Stragglers from four completed sprints (GREENFIELD-SCHEMAS, SHIFT-LIFECYCLE, MSG-RELIABILITY, MAP-WIRING) pulled into one cross-domain cleanup. Database security holes, missing Realtime publications, a resume-delete ordering bug, three pre-existing test failures, a messaging cache without expiry, a thundering-herd issue on new conversations, and mobile/print/visibility verification that was never done.

Scope spans database security, service fixes, test suite, messaging encryption, and frontend visual verification — so the work cuts across domains that are usually tackled separately.

What this exposes

Signal What to watch
Independent Supabase startup Does the implementer start local Supabase without being told how, or get stuck on setup?
Cross-domain context switching Can the same session move from database security to messaging encryption to frontend visual verification without losing thread?
Thundering-herd fix shape Does the deduplication use a proper pending-request map, or a superficial lock/flag that still lets concurrent callers through?
Root-cause discipline Do pre-existing test failures get diagnosed and fixed at the source, or are assertions patched to make them pass?
Verification after destructive ordering change Does the resume-delete fix include a test for the DB-fail-after-storage-succeeded case, or just the happy path?
Visibility proof Are all three worker-profile visibility modes tested via direct Supabase query, not just UI? Private profiles must return nothing even through a direct query.

Work areas

Database security

  • Two database functions in the skills and resume system are missing search_path declarations that every other function in the migration has.
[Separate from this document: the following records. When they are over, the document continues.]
import Summits.Ventures.PercRepro.S2ElevenNineK2NuEight
import Summits.Ventures.PercRepro.S2NineTools
import Summits.Ventures.PercRepro.S2RankClasses
import Summits.Ventures.PercRepro.S2NuFourDeletion
import Summits.Ventures.PercRepro.S2NuFourSimpleCounts
import Summits.Ventures.PercRepro.S2NuFourTools
import Summits.Ventures.PercRepro.S2SmallRankSubsets
import Summits.Ventures.PercRepro.S2ContractionRankExact

/-!
# PercRepro — S2: Part (c) of the case `ν = 5` of the twice-scaled cell `(11, 9)` of `(13, 9)` at `K₂ = 12107` (coloops allowed) at `|W| = 9` — THE TOP COUNT (p7, gen 19; sub-claim S2; the row `p = 13`)

The nullity-`5` flat `W` of `9` points (rank `4`) when no set of nullity `6` has `≤ 12` points: `N = M ／ W` (nullity `4` on `11` points) is SIMPLE (a dependent pair `{x, y}` would make `W ∪ {x, y}` a set of nullity `6` on `11` points), so the counts of a simple matroid apply (S2NuFourSimpleCounts: the dependent triples `≤ 20`, the dependent `4`-sets `≤ 195`, the rank-`≤ 2` `4`-sets `≤ 60`, no rank-`≤ 1` set of `≥ 2` points); the rank-`5` sets `≤ 10`, the rank-`4` sets `≤ 9` points. The trace side by the rank classes of the `j`-subsets of `V` (S2RankClasses: `Dep₄ ≤ I₃`,
`5·R₅³ ≤ 2·Dep₄`, `15·R₆³ ≤ Dep₄`, lines `≤ 3`, planes `≤ 6` points); the tail by flats at `(10, 9)` (`33403687 / 225`), the spanning
count through `V` (`≤ 236693`). `#U ≤ 50209`, `m = 377`, ratio `0.41`. **`c025_eleven_nine_k2_nu_five_simple_nine`**. Nothing about the cell is claimed.
Axioms: standard.
-/

open scoped Matroid

namespace PercRepro

namespace ThmN

open Set

variable {α : Type}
Without it the function runs in whatever schema the caller sets — injection risk. Find both, fix them, and check whether any other functions are missing it.
  • shift_time_entries table needs a Realtime publication so the employer dashboard can subscribe to clock-in events the same way it subscribes to shift changes.

Service fixes

  • Resume delete removes the storage file before deleting the database row. If the DB delete fails after the file is already gone you get a dangling record pointing at nothing. Reverse the order so the DB row goes first.
  • The company-skills hook fetches every skill in the system and filters on the client. Add a server-side filter scoped to the company being viewed.

Pre-existing test failures (from the skills taxonomy merge)

  • Admin-user contract test
  • Worker-discoverability policy test
  • Conversation-realtime hook test

None are new. Diagnose each one and fix it, or explain concretely why it can't pass in this environment.

Messaging cache

  • The decryption module caches profile data with no expiry. If someone changes their display name while you're in a conversation, the old name shows until you sign out. Add time-based expiry so stale profiles refresh.
  • When a batch of encrypted messages arrives for a new conversation, every message independently hits the database for the same shared secret because they all miss the cache at the same time. Add a pending-request map so the second caller waits on the first instead of making a duplicate query.

Visual verification

  • Worker schedule on a phone-sized viewport — does the clock-in button meet the 44px touch-target minimum?
  • Employer schedule printout — does it hide the nav and force black-on-white?
  • Public worker profile across all three visibility modes, with live Supabase data:
    • Public should show everything
    • Connections-only should check the connections table (test as someone who isn't connected)
    • Private should return nothing useful even through a direct query (not just the UI)

Starting prompt

Read CLAUDE.md first. The last few rounds of work added industry taxonomy, worker skills, resume uploads, worker schedule with time tracking, and map wiring. Most of it was built by eval models and merged from sandbox branches. There are security issues, missing integrations, and untested code paths across all of it.

Two database functions in the skills and resume system are missing the search path declaration that every other function in the migration has. Without it the function runs in whatever schema the caller sets, which is an injection risk. Find both functions and fix them. While you're in the migration, the time entries table needs a Realtime publication so the employer dashboard can subscribe to clock in events the same way it subscribes to shift changes.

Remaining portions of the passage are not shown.